Alanna Schepartz is an American professor and scientist. She is currently the T.Z. and Irmgard Chu Distinguished Chair in Chemistry at University of California, Berkeley. She was formerly the Sterling Professor of Chemistry at Yale University.
Jennifer Anne Doudna is an American biochemist who has done pioneering work in CRISPR gene editing, and made other fundamental contributions in biochemistry and genetics. Doudna was one of the first women to share a Nobel in the sciences. She received the 2020 Nobel Prize in Chemistry, with Emmanuelle Charpentier, "for the development of a method for genome editing." She is the Li Ka Shing Chancellor's Chair Professor in the department of chemistry and the department of molecular and cell biology at the University of California, Berkeley. She has been an investigator with the Howard Hughes Medical Institute since 1997.
Erin K. O'Shea Ph.D. is President of the Howard Hughes Medical Institute (HHMI). In 2013, she was named HHMI's Vice President and Chief Scientific Officer. Prior to that, she was a Professor of Molecular and Cellular Biology and Chemistry and Chemical Biology at Harvard University.
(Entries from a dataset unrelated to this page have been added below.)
import Literature.NumberTheory.EllipticCurves.TunnellWaldspurgerShapeProofs
import Literature.NumberTheory.EllipticCurves.TunnellFormsCuspidalProofs
import Literature.NumberTheory.EllipticCurves.CongruentNumberCurveLValueTen
import Literature.NumberTheory.EllipticCurves.BSDAnalyticRankTunnellWaldspurgerLValuesProofs
import Mathlib.Tactic.TFAE
import HarnessLib

/-!
# The named leaves of the Tunnell cluster are two single statements:
# `Tunnell1983_waldspurger_chi2 ↔ Tunnell1983_L_one_even` and
# `Tunnell1983_waldspurger_triv ↔ Tunnell1983_L_one_odd`, unconditionally

Bookkeeping file of the Tunnell cluster (`Literature/NumberTheory/EllipticCurves`), for the named
fact `Literature.NumberTheory.EllipticCurves.Tunnell1983.Tunnell1983_waldspurger_chi2`
(`TunnellHalfIntegralForms`: Waldspurger's theorem [Waldspurger 1981, Thm 1] for Tunnell's forms of
weight `3/2`, level `128`, character `χ₂`, AS APPLIED on p. 329 of Tunnell 1983) and its
trivial-character twin. `TunnellWaldspurgerShapeProofs` proved the equivalences
`Tunnell1983_waldspurger_chi2 ↔ Tunnell1983_L_one_even` (Theorem 3, even twists:
`L(E^{2d}, 1) = b(d)² β/(2√(2d))`) and `Tunnell1983_waldspurger_triv ↔ Tunnell1983_L_one_odd`
CONDITIONALLY on (M) the membership `g θ₄, g θ₁₆ ∈ S_{3/2}(128, χ₂)` (resp. `g θ₂, g θ₈ ∈
S_{3/2}(128, 1)`) and on the Birch–Swinnerton-Dyer (1965) values `L(E², 1)`, `L(E¹⁰, 1)` (resp.
`L(E, 1)`, `L(E³, 1)`). Both inputs have since been PROVED in the tree:
* (M): `tunnellForm_four/sixteen_mem_halfIntCuspForms`, `tunnellForm_two/eight_mem_halfIntCuspForms`
  (`TunnellFormsCuspidalProofs`, the theta-multiplier chain: Tunnell p. 327, "`{g θ₁, g θ₄, g θ₁₆}`
  is a basis for the weight `3/2` cusp forms of level `128` and character `χ₈`" — membership half);
* the `L`-values: `BirchSwinnertonDyer1965_L_one_two_ten_holds` (`CongruentNumberCurveLValueTen`),
  `BirchSwinnertonDyer1965_L_one_one_three_holds` (`BSDAnalyticRankTunnellWaldspurgerLValuesProofs`).
Here the hypotheses are discharged (`Tunnell1983_waldspurger_chi2_iff_thm3_even`,
`Tunnell1983_waldspurger_triv_iff_thm3_odd`) and the resulting picture is recorded as two `TFAE`
statements (`Tunnell1983_leaves_even_tfae`, `Tunnell1983_leaves_odd_tfae`): the four named facts
  `Tunnell1983_waldspurger_chi2` (Theorem (Waldspurger) as applied, p. 329, ll. 22–27),
  `Tunnell1983_b_sq_propto_L_one`, `Tunnell1983_b_sq_eq_const_mul_L_one` (the displays of p. 329),
  `Tunnell1983_L_one_even` (Theorem 3, even twists)
are pairwise equivalent outright, and likewise
  `Tunnell1983_waldspurger_triv`, `Tunnell1983_a_sq_propto_L_one`,
  `Tunnell1983_a_sq_eq_const_mul_L_one`, `Tunnell1983_L_one_odd`.
So each quadruple is ONE open statement — in substance Waldspurger's theorem
`A(t)² ∝ L(φ ⊗ χ₂χ_t, 1)` for the newform `φ` of level `32` together with the Shimura–Niwa
correspondence identifying `S_{3/2}(128, χ, φ)` (Tunnell, Thm 2) — and a proof of any one member
discharges its class through the equivalences below. Everything here is proved; there are no
definitions and no named facts.

## References

* J. B. Tunnell, *A classical Diophantine problem and modular forms of weight 3/2*, Invent. Math.
  72 (1983) 323–334: Thm 2 (p. 327), Theorem (Waldspurger) (p. 328), Thm 3 and its proof
  (pp. 328–329). [Tunnell1983Congruent]
* J.-L. Waldspurger, *Sur les coefficients de Fourier des formes modulaires de poids demi-entier*,
  J. Math. Pures Appl. 60 (1981) 375–484, Thm 1 and §VIII.4. [Waldspurger1981Fourier]
* B. J. Birch, H. P. F. Swinnerton-Dyer, *Notes on elliptic curves. II*, J. reine angew. Math. 218
  (1965) 79–108, Table 1. [BirchSwinnertonDyer1965]
-/

namespace Literature.NumberTheory.EllipticCurves.Tunnell1983

/-- **Waldspurger's theorem as applied on p. 329 (character `χ₂`) is equivalent to Theorem 3, even
twists**, unconditionally: `Tunnell1983_waldspurger_chi2_iff_L_one_even` with its membership
hypotheses discharged by `tunnellForm_four/sixteen_mem_halfIntCuspForms` and its `L`-value
hypothesis by `BirchSwinnertonDyer1965_L_one_two_ten_holds`.
[cite: Tunnell1983Congruent, Theorem (Waldspurger) p. 328; Thm 3 and its proof, pp. 328–329] -/
theorem Tunnell1983_waldspurger_chi2_iff_thm3_even :
    Tunnell1983_waldspurger_chi2 ↔ Tunnell1983_L_one_even :=
  Tunnell1983_waldspurger_chi2_iff_L_one_even tunnellForm_four_mem_halfIntCuspForms
    tunnellForm_sixteen_mem_halfIntCuspForms BirchSwinnertonDyer1965_L_one_two_ten_holds

/-- **Waldspurger's theorem as applied on p. 329 (trivial character) is equivalent to Theorem 3,
odd twists**, unconditionally (`Tunnell1983_waldspurger_triv_iff_L_one_odd` with
`tunnellForm_two/eight_mem_halfIntCuspForms` and `BirchSwinnertonDyer1965_L_one_one_three_holds`).
[cite: Tunnell1983Congruent, Theorem (Waldspurger) p. 328; Thm 3 and its proof, pp. 328–329] -/
theorem Tunnell1983_waldspurger_triv_iff_thm3_odd :
    Tunnell1983_waldspurger_triv ↔ Tunnell1983_L_one_odd :=
  Tunnell1983_waldspurger_triv_iff_L_one_odd tunnellForm_two_mem_halfIntCuspForms
    tunnellForm_eight_mem_halfIntCuspForms BirchSwinnertonDyer1965_L_one_one_three_holds

/-- **The four even-case leaves of the Tunnell cluster are pairwise equivalent**: Waldspurger's
theorem as applied on p. 329 for `χ₂` (`Tunnell1983_waldspurger_chi2`), the class-`1, 5`
proportionality `b(n)² = γᵣ² L(E²ⁿ, 1) √n` (`Tunnell1983_b_sq_propto_L_one`), the same with the
vanishing on the classes `3, 7` (`Tunnell1983_b_sq_eq_const_mul_L_one`), and Theorem 3 for even
twists (`Tunnell1983_L_one_even`).
[cite: Tunnell1983Congruent, Theorem (Waldspurger) p. 328; proof of Thm 3, p. 329, ll. 22–27] -/
theorem Tunnell1983_leaves_even_tfae :
    [Tunnell1983_waldspurger_chi2, Tunnell1983_b_sq_propto_L_one,
      Tunnell1983_b_sq_eq_const_mul_L_one, Tunnell1983_L_one_even].TFAE := by
  tfae_have 1 ↔ 2 := Tunnell1983_waldspurger_chi2_iff_propto
  tfae_have 3 ↔ 2 := Tunnell1983_b_sq_eq_const_mul_L_one_iff_propto
  tfae_have 1 ↔ 4 := Tunnell1983_waldspurger_chi2_iff_thm3_even
  tfae_finish

/-- **The four odd-case leaves of the Tunnell cluster are pairwise equivalent**:
`Tunnell1983_waldspurger_triv`, `Tunnell1983_a_sq_propto_L_one` (classes `1, 3`),
`Tunnell1983_a_sq_eq_const_mul_L_one`, and Theorem 3 for odd twists (`Tunnell1983_L_one_odd`,
`L(E^d, 1) = a(d)² β/(4√d)`).
[cite: Tunnell1983Congruent, Theorem (Waldspurger) p. 328; proof of Thm 3, p. 329, ll. 7–12] -/
theorem Tunnell1983_leaves_odd_tfae :
    [Tunnell1983_waldspurger_triv, Tunnell1983_a_sq_propto_L_one,
      Tunnell1983_a_sq_eq_const_mul_L_one, Tunnell1983_L_one_odd].TFAE := by
  tfae_have 1 ↔ 2 := Tunnell1983_waldspurger_triv_iff_propto
  tfae_have 3 ↔ 2 := Tunnell1983_a_sq_eq_const_mul_L_one_iff_propto
  tfae_have 1 ↔ 4 := Tunnell1983_waldspurger_triv_iff_thm3_odd
  tfae_finish

/-- In particular a proof of Theorem 3 (even twists) would discharge
`Tunnell1983_waldspurger_chi2`, and conversely; likewise a proof of the class-`1, 5`
proportionality of p. 329 discharges it via `Tunnell1983_waldspurger_chi2_iff_propto.mpr`.
[folklore] -/
theorem Tunnell1983_waldspurger_chi2_of_thm3_even (hT : Tunnell1983_L_one_even) :
    Tunnell1983_waldspurger_chi2 :=
  Tunnell1983_waldspurger_chi2_iff_thm3_even.mpr hT

end Literature.NumberTheory.EllipticCurves.Tunnell1983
In 2016, her appointment as future, and first woman, President of HHMI was announced. She has been a Howard Hughes Medical Institute (HHMI) investigator since 2000.
Lynne Elizabeth Maquat is an American biochemist and molecular biologist whose research focuses on the cellular mechanisms of human disease. She is an elected member of the American Academy of Arts and Sciences, the National Academy of Sciences and the National Academy of Medicine. She currently holds the J. Lowell Orbison Endowed Chair and is a professor of biochemistry and biophysics, pediatrics and of oncology at the University of Rochester Medical Center. Professor Maquat is also Founding Director of the Center for RNA Biology and Founding Chair of Graduate Women in Science at the University of Rochester.
Susan Wente is an American cell biologist and academic administrator currently serving as the 14th and current President of Wake Forest University. From 2014 to 2021 she was Provost and Vice Chancellor for Academic Affairs at Vanderbilt University. Between August 15, 2019 and June 30, 2020, she served as interim Chancellor at Vanderbilt.
Judith P. Klinman is an American chemist, biochemist, and molecular biologist known for her work on enzyme catalysis. She became the first female professor in the physical sciences at the University of California, Berkeley in 1978, where she is now Professor of the Graduate School and Chancellor's Professor. In 2012, she was awarded the National Medal of Science by President Barack Obama. She is a member of the National Academy of Sciences, American Academy of Arts and Sciences, American Association for the Advancement of Science, and the American Philosophical Society.
Susan M. Gasser is a Swiss molecular biologist. From 2004 to 2019 she was the director of the Friedrich Miescher Institute for Biomedical Research in Basel, Switzerland, where she also led a research group from 2004 until 2021. She was in parallel professor of molecular biology at the University of Basel until April 2021. Since January 2021, Susan Gasser is director of the ISREC Foundation, which supports translational cancer research. She is also professor invité at the University of Lausanne in the department of fundamental microbiology. She is an expert in quantitative biology and studies epigenetic inheritance and genome stability. Recipient of multiple swiss and European awards, she was named member of the US Academy of Sciences in 2022.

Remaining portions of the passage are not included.